= WindowShade =

Classic Mac OS control panel extension

WindowShade was a control panel extension for the classic Mac OS that allowed a user to double-click a window's title bar to "roll up" the window like a windowshade. When the window was "rolled up", only the title bar of the window was visible; the window's content area disappeared, allowing easier manipulation of the windows on the screen.

==History==
It debuted in System 7.5, but disappeared in Mac OS 8, when the feature was implemented as a part of the Appearance Manager. A widget was added to the title bar in addition to the double-click method of collapsing a window. The entire feature disappeared with the release of Mac OS X; windows could be minimized to the Dock on the new system or, starting with Mac OS X 10.3, moved aside with Exposé. However, several third-party utilities, such as WindowShade X for Unsanity's Application Enhancer software, have brought the ability back to Mac OS. It has since reappeared as a commercial haxie (an unofficial modification to system software) and offers other features, like translucent windows and minimize-in-place.

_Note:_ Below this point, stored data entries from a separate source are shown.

/-- **K3 `SignedKatoDivisibilityUpToAtTwo` BY NAME, MODULO PRINT, from the `2`-ROBUST package.** Granted Kato
Thm. 13.4 (2) at `p = 2` (`h134`) and Gross–Zagier–Kolyvagin (`h17`), K3 follows if for every habitat datum, dual
datum `D` of `Sel⁺(E/ℚ_∞)` (torsion) and height-one `𝔭 ∌ 2` there are: pinned `I` (`𝐇¹_Γ(T₂E)`), `Y` (`X₀`), an
ABSTRACT `Λ`-module `P` (the descended local quotient `(E⁺(k_∞) ⊗ ℚ₂/ℤ₂)^∨`, not assumed inside `Λ`), `Λ`-linear
`ι : P → Λ` (the `+`/♭ Coleman map; kernel killed by `2^m` — «`ker Col⁺ = H¹_+`» only up to a finite `2`-group),
`col : 𝐇¹ → P` (localisation), `j : P → X⁺`, `k : X⁺ → X₀` with RECIPROCITY `2^m · j(col x) = 0` and COVER
`2^m · ker k ⊆ range j` (Poitou–Tate along `ℚ(μ_{2^∞})` then `Δ = {±1}`-descent: all defects `2`-torsion), an
exponent `m`, and a genuine `2`-adic Euler-system class `s` with `ℓ_𝔭(Λ/(ι col s)) ≤ ℓ_𝔭(Λ/(L♭))`
(«`Col⁺(z_Kato) ∼ L♭`» at `𝔭`). Derived, not assumed: `ι col s ≠ 0`, `s ≠ 0`, injectivity of `col`
(`injective_col_of_gzk'`), `ℓ_𝔭(𝐇¹/Λs) < ⊤` (`lengthAt_quotient_span_ne_top_of_gzk`); then §1 with `u = C(2)^m ∉ 𝔭`
gives stub (C2), (K2) is `h134` by name, and the length road + `…_of_offTwo` give K3.
[cite: Kobayashi2003, Thm. 6.2–6.3 (p. 11), (7.17)–(7.21), Thm. 7.3 (pp. 12–13)] [cite: Kato2004Asterisque, §12.1 (p. 219), Thm. 13.4 (2) (p. 226), §17.13 (p. 279)]
[cite: Sprung2012, p. 1487 and Def. 6.1 (p. 1495)] [cite: Washington1997, §13.1] [cite: Darmon2004, Thm. 3.22] -/
theorem signedKatoDivisibilityUpToAtTwo_of_robustPackageTwo_of_pub
    (h134 : Kato2004.thm13_4_two_lengthAt_fineSelmerDual_le_of_isEulerSystemClassTwo)
    (h17 : rank_eq_analyticRank_of_analyticRank_le_one)
    (hR : ∀ (W : WeierstrassCurve ℚ) [W.IsElliptic] [W.IsGloballyMinimal],
      ¬ W.HasCM → W.analyticRank = 0 → GoodSS W 2 → W.frobeniusTrace 2 = 0 →
      ∀ (κ : ZpExtension ℚ 2) (γ : Field.absoluteGaloisGroup ℚ) (hκ : κ.IsCyclotomic),
        κ.IsTopGenerator γ → IsCyclotomicVariable 2 γ →
        ∀ [NeZero (W.conductorNorm ℤ)] (f : CuspForm (Gamma0 (W.conductorNorm ℤ)) 2),
          IsNewformOf W f → ∀ (ϖ : ℚ), (ϖ : ℝ) * W.realPeriodRat = plusPeriod f →
        ∀ (Lplus Lminus : IwasawaAlgebra 2), IsPollackPair f 2 Lplus Lminus →
        ∀ (D : SignedSelmerDualData W κ γ 1) [ContinuousSMul ℤ_[2] (W.tateModule 2)]
          [Module.Free ℤ_[2] (W.tateModule 2)] [Module.Finite ℤ_[2] (W.tateModule 2)],
          Module.IsTorsion (IwasawaAlgebra 2) D.X →
          ∀ 𝔭 : PrimeSpectrum (IwasawaAlgebra 2), 𝔭.asIdeal.height = 1 →
            PowerSeries.C (2 : ℤ_[2]) ∉ 𝔭.asIdeal →
          ∃ (I : Kato2004.IwasawaH1Data W 2 κ γ) (Y : W.FineSelmerDualData κ γ)
            (P : Type) (_ : AddCommGroup P) (_ : _root_.Module (IwasawaAlgebra 2) P)
            (ι : P →ₗ[IwasawaAlgebra 2] IwasawaAlgebra 2) (col : I.H →ₗ[IwasawaAlgebra 2] P)
            (j : P →ₗ[IwasawaAlgebra 2] D.X) (k : D.X →ₗ[IwasawaAlgebra 2] Y.X) (s : I.H) (m : ℕ),
            (∀ y, ι y = 0 → (PowerSeries.C (2 : ℤ_[2]) : IwasawaAlgebra 2) ^ m • y = 0) ∧
            (∀ x, (PowerSeries.C (2 : ℤ_[2]) : IwasawaAlgebra 2) ^ m • j (col x) = 0) ∧
            (∀ x, k x = 0 → (PowerSeries.C (2 : ℤ_[2]) : IwasawaAlgebra 2) ^ m • x ∈ LinearMap.range j) ∧
            Kato2004.IsEulerSystemClassTwo W hκ I s ∧
            lengthAt (IwasawaAlgebra 2) (IwasawaAlgebra 2 ⧸ Ideal.span {ι (col s)}) 𝔭 ≤
              lengthAt (IwasawaAlgebra 2) (IwasawaAlgebra 2 ⧸ Ideal.span {kobayashiL 1 Lplus Lminus}) 𝔭) :
    SignedKatoDivisibilityUpToAtTwo := by
  refine signedKatoDivisibilityUpToAtTwo_of_offTwo
    (offTwo_of_colemanLengthTwo_of_katoBoundTwo
      (fun W _ _ hcm hr hss ha κ γ hκ hγ hcv _ f hf ϖ hϖ Lplus Lminus hPP D _ _ _ hX 𝔭 h𝔭 hp𝔭 ↦ ?_)
      (stub_katoBoundTwo_of_thm13_4_two h134))
  obtain ⟨I, Y, P, _, _, ι, col, j, k, s, m, hι, hcj, hjk, hES, hdiv⟩ :=
    hR W hcm hr hss ha κ γ hκ hγ hcv f hf ϖ hϖ Lplus Lminus hPP D hX 𝔭 h𝔭 hp𝔭
  have hL : kobayashiL 1 Lplus Lminus ≠ 0 := by rw [kobayashiL, if_pos rfl]; exact hPP.2.1
  have hcs : ι (col s) ≠ 0 := ne_zero_of_lengthAt_quotient_span_le hL 𝔭 h𝔭 hdiv
  have hs0 : s ≠ 0 := by
    rintro rfl
    exact hcs (by rw [map_zero, map_zero])
  have hinj := injective_col_of_gzk' h17 hr hκ hγ I ι col hcs
  have hu : (PowerSeries.C (2 : ℤ_[2]) : IwasawaAlgebra 2) ^ m ∉ 𝔭.asIdeal := pow_not_mem_of_not_mem 𝔭 hp𝔭 m
  have h4 := fourTerm_lengthAt_le_upTo ι col j k 𝔭 hu hι
    (fun x hx ↦ by rw [hinj (hx.trans (map_zero col).symm), smul_zero]) hcj hjk s
  exact ⟨I, Y, s, (Kato2004.isEulerSystemClassTwo_iff W hκ I s).mp hES, hs0,
    lengthAt_quotient_span_ne_top_of_gzk h17 hr hκ hγ I hs0 𝔭 (le_of_eq h𝔭),
    h4.trans (add_le_add le_rfl hdiv)⟩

WindowShade X from Unsanity stopped working in Mac OS 10.7, and other third-party developers have since released applications such as WindowMizer from RGB World that keep the WindowShade feature working on Mac OS X 10.6 and greater.

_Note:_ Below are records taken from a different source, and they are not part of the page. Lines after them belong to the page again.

/-- **§1, last sentence (p. 482)**: «The existence of the local transfer for a group `H` and all `f` is clearly equivalent to the validity of the
following assertion for all `𝒪`» (ASSERTION A).  TRANSFER DRESS: «local transfer for `H` and all `f`» = (1.1) = ★ `AdmitsLocalDeltaTransferAtIdentity`
([LanglandsShelstad1990Descent] (2.1.2)); presupposed, as in print, are the germ expansions on `G(F)` (`HasGermExpansionAtIdentity regB mG U Γ PG`)
and on `H(F)` (`HasGermExpansionAtIdentity regA mH UH ΓH PH`, whence the stable germs for `H`), entered as hypotheses.  A predicate on the data;
print asserts it for `F` non-archimedean, `PG = C_c^∞(G(F))`, `PH = C_c^∞(H(F))`, the genuine germs and `Δ_loc`.
[cite: LanglandsShelstad1989, §1 (p. 482)] [cite: LanglandsShelstad1990Descent, §2.1 (2.1.2) (typescript p. 10)] -/
def Sec1_localTransfer_iff_assertionA (R : A → B → Prop) (stA : A → A → Prop) (sregA regA : A → Prop) (regB : B → Prop)
    (Tloc : TransferFactorData A B R) (mH : OrbitalMeasureFamily A) (mG : OrbitalMeasureFamily B) (PG : (B → ℂ) → Prop)
    (PH : (A → ℂ) → Prop) (U : Finset (ConjClasses B)) (Γ : ConjClasses B → B → ℂ) (UH : Finset (ConjClasses A))
    (ΓH : ConjClasses A → A → ℂ) : Prop :=
  HasGermExpansionAtIdentity regB mG U Γ PG → HasGermExpansionAtIdentity regA mH UH ΓH PH →
    (AdmitsLocalDeltaTransferAtIdentity R stA sregA Tloc mH mG PG PH ↔ ∀ 𝒪 ∈ U, AssertionA sregA stA Tloc (Γ 𝒪) UH ΓH)

end Germs

/-! ## §2 (2.1): parabolic descent of orbital integrals to a Levi factor `M` (p. 483) -/

section Levi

The WindowShade control panel itself stems from a third-party utility originally written for System 6.0.7 by Rob Johnston. Apple purchased the rights to this software from the developer for use in System 7.5.

==Other operating systems==
Some window managers for Unix-like operating systems have a similar feature allowing windows to be set to "roll up" when the user double-clicks the title bar of a window. WinRoll is a third-party utility for Microsoft Windows that accomplishes this via a right click of the title bar. Some window managers provide a titlebar button to access the functionality. While Windows does not expose such a feature by default, in some versions if a window is minimized while no taskbar is available, the said window will become a "shade" at the bottom of the screen. An intentional shading implementation for Windows is provided by third-party software vendors.